● **WHAT YOU SHOULD DO**
Below are several entries. Transcribe exactly those lines that fall from the one with "section CoeffRing" through the one with "exact IsIntegralClosure.finite ℤ_[p]", end lines included.

Collected data entries
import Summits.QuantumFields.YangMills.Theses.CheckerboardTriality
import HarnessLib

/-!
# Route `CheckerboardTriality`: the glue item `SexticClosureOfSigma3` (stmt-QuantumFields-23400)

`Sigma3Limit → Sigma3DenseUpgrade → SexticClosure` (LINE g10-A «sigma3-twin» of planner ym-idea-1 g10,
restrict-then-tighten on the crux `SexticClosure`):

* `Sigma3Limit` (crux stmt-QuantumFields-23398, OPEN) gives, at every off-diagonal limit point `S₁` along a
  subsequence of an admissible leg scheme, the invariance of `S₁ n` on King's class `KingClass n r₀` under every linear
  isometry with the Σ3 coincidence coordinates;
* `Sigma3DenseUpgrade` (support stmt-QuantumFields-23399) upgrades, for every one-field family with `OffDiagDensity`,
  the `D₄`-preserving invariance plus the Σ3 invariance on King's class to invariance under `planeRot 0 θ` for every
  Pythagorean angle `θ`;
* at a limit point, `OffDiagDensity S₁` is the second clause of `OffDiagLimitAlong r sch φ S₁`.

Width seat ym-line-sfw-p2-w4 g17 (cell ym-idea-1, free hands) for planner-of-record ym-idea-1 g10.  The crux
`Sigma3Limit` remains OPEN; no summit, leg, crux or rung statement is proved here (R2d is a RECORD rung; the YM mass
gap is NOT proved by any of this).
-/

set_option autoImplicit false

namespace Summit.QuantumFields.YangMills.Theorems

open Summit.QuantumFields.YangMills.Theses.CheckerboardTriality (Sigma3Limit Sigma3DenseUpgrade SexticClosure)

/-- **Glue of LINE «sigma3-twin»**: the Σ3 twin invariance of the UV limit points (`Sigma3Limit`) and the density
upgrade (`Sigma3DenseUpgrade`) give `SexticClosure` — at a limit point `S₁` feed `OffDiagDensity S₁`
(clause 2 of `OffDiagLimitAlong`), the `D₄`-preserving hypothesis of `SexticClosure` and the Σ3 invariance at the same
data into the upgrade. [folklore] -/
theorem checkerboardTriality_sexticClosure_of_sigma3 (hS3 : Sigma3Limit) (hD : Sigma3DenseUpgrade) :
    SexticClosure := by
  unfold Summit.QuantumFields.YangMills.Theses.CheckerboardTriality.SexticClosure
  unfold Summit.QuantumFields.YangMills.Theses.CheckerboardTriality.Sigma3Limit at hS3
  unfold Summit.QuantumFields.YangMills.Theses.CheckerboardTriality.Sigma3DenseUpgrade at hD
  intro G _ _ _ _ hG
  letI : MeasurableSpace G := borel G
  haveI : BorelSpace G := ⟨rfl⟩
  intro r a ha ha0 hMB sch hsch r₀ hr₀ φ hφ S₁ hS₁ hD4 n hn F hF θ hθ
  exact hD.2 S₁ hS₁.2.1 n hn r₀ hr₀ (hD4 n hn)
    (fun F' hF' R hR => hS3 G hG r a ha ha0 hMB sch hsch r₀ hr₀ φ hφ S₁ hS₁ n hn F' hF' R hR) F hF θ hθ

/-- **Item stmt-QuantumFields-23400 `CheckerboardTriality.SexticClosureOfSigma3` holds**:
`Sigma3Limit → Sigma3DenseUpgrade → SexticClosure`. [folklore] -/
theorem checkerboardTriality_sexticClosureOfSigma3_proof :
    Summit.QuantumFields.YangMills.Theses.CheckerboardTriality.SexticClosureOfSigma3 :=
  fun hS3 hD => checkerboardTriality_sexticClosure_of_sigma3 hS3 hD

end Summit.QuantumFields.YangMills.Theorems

* * *

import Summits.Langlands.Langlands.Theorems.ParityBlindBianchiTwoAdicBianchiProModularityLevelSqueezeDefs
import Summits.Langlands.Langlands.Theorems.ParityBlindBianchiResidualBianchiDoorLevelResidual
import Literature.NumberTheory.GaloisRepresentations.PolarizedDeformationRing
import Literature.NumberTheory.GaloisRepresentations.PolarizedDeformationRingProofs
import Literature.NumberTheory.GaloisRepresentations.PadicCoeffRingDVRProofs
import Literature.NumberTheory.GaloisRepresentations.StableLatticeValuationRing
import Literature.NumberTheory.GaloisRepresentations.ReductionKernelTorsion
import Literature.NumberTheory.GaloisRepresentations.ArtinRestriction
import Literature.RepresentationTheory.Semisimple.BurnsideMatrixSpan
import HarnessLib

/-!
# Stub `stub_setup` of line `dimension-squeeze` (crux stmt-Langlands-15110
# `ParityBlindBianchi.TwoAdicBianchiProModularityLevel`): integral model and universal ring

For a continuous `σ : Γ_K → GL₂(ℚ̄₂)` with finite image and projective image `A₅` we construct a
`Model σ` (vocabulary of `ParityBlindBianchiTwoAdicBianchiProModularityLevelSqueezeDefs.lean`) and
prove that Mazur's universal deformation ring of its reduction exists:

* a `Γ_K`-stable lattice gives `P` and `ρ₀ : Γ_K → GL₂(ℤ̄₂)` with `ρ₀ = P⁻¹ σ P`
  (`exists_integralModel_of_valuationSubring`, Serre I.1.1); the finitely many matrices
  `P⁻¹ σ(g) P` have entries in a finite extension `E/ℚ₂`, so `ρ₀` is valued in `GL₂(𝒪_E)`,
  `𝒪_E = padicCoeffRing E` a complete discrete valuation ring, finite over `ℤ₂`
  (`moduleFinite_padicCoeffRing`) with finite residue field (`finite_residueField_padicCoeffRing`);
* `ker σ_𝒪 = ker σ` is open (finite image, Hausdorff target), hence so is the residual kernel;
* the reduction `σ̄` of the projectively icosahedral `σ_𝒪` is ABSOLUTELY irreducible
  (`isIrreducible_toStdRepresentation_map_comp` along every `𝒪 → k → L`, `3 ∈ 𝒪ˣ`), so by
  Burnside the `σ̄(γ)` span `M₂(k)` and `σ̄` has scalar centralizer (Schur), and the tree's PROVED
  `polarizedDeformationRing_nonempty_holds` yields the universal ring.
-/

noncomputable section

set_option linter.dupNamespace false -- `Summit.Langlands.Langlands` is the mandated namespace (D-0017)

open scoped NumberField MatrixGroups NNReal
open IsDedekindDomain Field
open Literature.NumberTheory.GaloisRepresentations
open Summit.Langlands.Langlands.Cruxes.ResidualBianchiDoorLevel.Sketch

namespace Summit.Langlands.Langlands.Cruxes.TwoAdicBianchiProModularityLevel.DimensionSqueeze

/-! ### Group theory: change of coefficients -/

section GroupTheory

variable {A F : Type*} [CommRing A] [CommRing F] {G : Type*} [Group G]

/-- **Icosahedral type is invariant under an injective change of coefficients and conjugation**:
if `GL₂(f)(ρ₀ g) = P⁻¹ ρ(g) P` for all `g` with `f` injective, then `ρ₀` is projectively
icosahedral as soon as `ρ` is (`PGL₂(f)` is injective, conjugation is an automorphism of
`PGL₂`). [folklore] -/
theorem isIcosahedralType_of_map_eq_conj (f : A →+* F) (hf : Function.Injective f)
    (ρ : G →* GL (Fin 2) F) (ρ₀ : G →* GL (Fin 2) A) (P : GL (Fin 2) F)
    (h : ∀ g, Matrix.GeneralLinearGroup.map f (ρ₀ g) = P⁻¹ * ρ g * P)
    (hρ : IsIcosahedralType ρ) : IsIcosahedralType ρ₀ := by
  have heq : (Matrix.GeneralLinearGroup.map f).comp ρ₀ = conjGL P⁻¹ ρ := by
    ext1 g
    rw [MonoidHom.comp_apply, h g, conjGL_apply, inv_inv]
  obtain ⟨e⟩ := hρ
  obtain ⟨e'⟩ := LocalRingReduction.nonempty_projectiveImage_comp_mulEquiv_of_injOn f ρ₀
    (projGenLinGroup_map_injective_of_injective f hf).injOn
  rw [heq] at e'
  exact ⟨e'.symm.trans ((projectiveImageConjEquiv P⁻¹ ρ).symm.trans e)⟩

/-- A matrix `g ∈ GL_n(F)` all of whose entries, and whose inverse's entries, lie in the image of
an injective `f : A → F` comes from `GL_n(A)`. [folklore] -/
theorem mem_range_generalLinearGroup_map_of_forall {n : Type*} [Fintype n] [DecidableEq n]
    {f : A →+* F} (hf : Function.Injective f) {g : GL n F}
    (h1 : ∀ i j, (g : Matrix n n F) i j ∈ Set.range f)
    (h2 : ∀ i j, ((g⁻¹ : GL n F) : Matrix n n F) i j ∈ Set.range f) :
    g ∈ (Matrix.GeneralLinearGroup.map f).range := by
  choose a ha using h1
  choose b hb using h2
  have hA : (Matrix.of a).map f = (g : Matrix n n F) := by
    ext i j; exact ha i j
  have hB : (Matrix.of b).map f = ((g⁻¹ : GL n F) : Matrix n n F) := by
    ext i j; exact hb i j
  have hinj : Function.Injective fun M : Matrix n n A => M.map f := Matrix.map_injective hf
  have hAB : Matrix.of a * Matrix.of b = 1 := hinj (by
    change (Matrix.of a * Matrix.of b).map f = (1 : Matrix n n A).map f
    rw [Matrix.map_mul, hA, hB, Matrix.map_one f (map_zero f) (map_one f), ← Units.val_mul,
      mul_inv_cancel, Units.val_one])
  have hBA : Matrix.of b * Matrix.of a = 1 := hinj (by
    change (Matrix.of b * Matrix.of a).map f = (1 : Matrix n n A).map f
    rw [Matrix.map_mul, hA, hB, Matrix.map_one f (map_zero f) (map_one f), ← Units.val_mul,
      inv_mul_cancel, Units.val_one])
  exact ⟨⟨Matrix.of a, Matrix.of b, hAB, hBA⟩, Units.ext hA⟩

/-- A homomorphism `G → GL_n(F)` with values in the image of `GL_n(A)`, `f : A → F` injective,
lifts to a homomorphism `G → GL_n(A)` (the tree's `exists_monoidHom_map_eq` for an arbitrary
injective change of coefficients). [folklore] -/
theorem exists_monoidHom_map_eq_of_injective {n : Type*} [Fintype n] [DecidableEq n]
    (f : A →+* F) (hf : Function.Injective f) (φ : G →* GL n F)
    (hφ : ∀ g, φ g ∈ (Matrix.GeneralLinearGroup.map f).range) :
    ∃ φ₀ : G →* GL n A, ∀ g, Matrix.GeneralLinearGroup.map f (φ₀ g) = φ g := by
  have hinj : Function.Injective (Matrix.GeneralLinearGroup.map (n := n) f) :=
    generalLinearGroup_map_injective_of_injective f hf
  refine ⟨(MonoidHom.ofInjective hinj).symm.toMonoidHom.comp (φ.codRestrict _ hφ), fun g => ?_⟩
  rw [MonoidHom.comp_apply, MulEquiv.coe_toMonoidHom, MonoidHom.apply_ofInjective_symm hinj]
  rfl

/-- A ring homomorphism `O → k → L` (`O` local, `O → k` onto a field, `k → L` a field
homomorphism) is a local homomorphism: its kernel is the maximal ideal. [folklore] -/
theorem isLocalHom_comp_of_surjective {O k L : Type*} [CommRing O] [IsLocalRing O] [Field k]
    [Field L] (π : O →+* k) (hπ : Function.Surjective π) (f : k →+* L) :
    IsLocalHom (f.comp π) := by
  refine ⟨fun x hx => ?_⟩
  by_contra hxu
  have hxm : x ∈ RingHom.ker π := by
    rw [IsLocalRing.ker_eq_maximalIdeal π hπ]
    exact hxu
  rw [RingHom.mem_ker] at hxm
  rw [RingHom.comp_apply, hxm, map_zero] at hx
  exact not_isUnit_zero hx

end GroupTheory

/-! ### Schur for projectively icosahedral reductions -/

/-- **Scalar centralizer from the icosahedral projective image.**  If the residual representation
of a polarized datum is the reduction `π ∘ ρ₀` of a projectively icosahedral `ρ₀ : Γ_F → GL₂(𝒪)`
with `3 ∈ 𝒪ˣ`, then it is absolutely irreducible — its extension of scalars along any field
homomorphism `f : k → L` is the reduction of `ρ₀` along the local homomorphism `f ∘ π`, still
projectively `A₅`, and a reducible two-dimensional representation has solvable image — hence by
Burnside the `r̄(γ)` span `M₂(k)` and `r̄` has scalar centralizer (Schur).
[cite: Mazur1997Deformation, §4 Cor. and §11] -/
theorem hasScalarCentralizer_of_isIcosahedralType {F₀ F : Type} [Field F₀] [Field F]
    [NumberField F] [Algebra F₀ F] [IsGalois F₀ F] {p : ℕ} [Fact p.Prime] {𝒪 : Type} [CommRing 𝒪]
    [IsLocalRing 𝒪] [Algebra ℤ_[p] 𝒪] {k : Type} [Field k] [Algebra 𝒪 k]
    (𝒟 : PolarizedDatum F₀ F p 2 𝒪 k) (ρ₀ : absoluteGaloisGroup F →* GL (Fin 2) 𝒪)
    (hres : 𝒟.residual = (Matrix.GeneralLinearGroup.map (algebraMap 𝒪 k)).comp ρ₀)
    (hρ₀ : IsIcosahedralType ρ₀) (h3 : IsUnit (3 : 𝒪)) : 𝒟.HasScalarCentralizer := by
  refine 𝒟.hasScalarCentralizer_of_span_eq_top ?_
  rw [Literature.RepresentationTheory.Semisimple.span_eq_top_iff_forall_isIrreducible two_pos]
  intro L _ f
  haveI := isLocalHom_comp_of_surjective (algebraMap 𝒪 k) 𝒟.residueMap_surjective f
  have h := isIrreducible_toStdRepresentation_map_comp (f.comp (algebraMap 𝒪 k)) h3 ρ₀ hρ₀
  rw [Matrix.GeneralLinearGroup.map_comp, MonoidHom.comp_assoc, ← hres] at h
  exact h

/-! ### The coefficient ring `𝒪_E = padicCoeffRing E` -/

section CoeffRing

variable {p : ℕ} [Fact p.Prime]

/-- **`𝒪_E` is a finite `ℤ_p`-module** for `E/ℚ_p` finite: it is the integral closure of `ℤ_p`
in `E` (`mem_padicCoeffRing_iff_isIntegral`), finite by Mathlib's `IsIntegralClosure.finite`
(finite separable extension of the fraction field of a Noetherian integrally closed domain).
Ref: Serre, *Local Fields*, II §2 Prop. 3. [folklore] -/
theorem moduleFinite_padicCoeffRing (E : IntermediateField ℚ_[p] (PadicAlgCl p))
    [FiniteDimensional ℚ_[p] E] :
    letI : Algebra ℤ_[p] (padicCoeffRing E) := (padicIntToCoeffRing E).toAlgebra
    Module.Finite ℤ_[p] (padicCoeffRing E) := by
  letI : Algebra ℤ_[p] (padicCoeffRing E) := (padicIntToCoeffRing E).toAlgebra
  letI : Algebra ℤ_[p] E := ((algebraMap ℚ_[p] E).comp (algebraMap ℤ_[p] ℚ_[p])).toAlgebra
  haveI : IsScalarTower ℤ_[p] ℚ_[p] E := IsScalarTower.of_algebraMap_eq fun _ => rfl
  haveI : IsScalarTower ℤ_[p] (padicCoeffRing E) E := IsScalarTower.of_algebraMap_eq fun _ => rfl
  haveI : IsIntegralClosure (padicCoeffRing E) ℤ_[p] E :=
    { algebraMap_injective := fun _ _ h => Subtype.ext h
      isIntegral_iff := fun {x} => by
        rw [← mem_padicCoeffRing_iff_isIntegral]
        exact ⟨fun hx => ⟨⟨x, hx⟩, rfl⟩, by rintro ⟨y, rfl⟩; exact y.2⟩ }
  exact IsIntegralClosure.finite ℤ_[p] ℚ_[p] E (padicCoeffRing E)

● **EXERCISE OUTPUT**
section CoeffRing

variable {p : ℕ} [Fact p.Prime]

/-- **`𝒪_E` is a finite `ℤ_p`-module** for `E/ℚ_p` finite: it is the integral closure of `ℤ_p`
in `E` (`mem_padicCoeffRing_iff_isIntegral`), finite by Mathlib's `IsIntegralClosure.finite`
(finite separable extension of the fraction field of a Noetherian integrally closed domain).
Ref: Serre, *Local Fields*, II §2 Prop. 3. [folklore] -/
theorem moduleFinite_padicCoeffRing (E : IntermediateField ℚ_[p] (PadicAlgCl p))
    [FiniteDimensional ℚ_[p] E] :
    letI : Algebra ℤ_[p] (padicCoeffRing E) := (padicIntToCoeffRing E).toAlgebra
    Module.Finite ℤ_[p] (padicCoeffRing E) := by
  letI : Algebra ℤ_[p] (padicCoeffRing E) := (padicIntToCoeffRing E).toAlgebra
  letI : Algebra ℤ_[p] E := ((algebraMap ℚ_[p] E).comp (algebraMap ℤ_[p] ℚ_[p])).toAlgebra
  haveI : IsScalarTower ℤ_[p] ℚ_[p] E := IsScalarTower.of_algebraMap_eq fun _ => rfl
  haveI : IsScalarTower ℤ_[p] (padicCoeffRing E) E := IsScalarTower.of_algebraMap_eq fun _ => rfl
  haveI : IsIntegralClosure (padicCoeffRing E) ℤ_[p] E :=
    { algebraMap_injective := fun _ _ h => Subtype.ext h
      isIntegral_iff := fun {x} => by
        rw [← mem_padicCoeffRing_iff_isIntegral]
        exact ⟨fun hx => ⟨⟨x, hx⟩, rfl⟩, by rintro ⟨y, rfl⟩; exact y.2⟩ }
  exact IsIntegralClosure.finite ℤ_[p] ℚ_[p] E (padicCoeffRing E)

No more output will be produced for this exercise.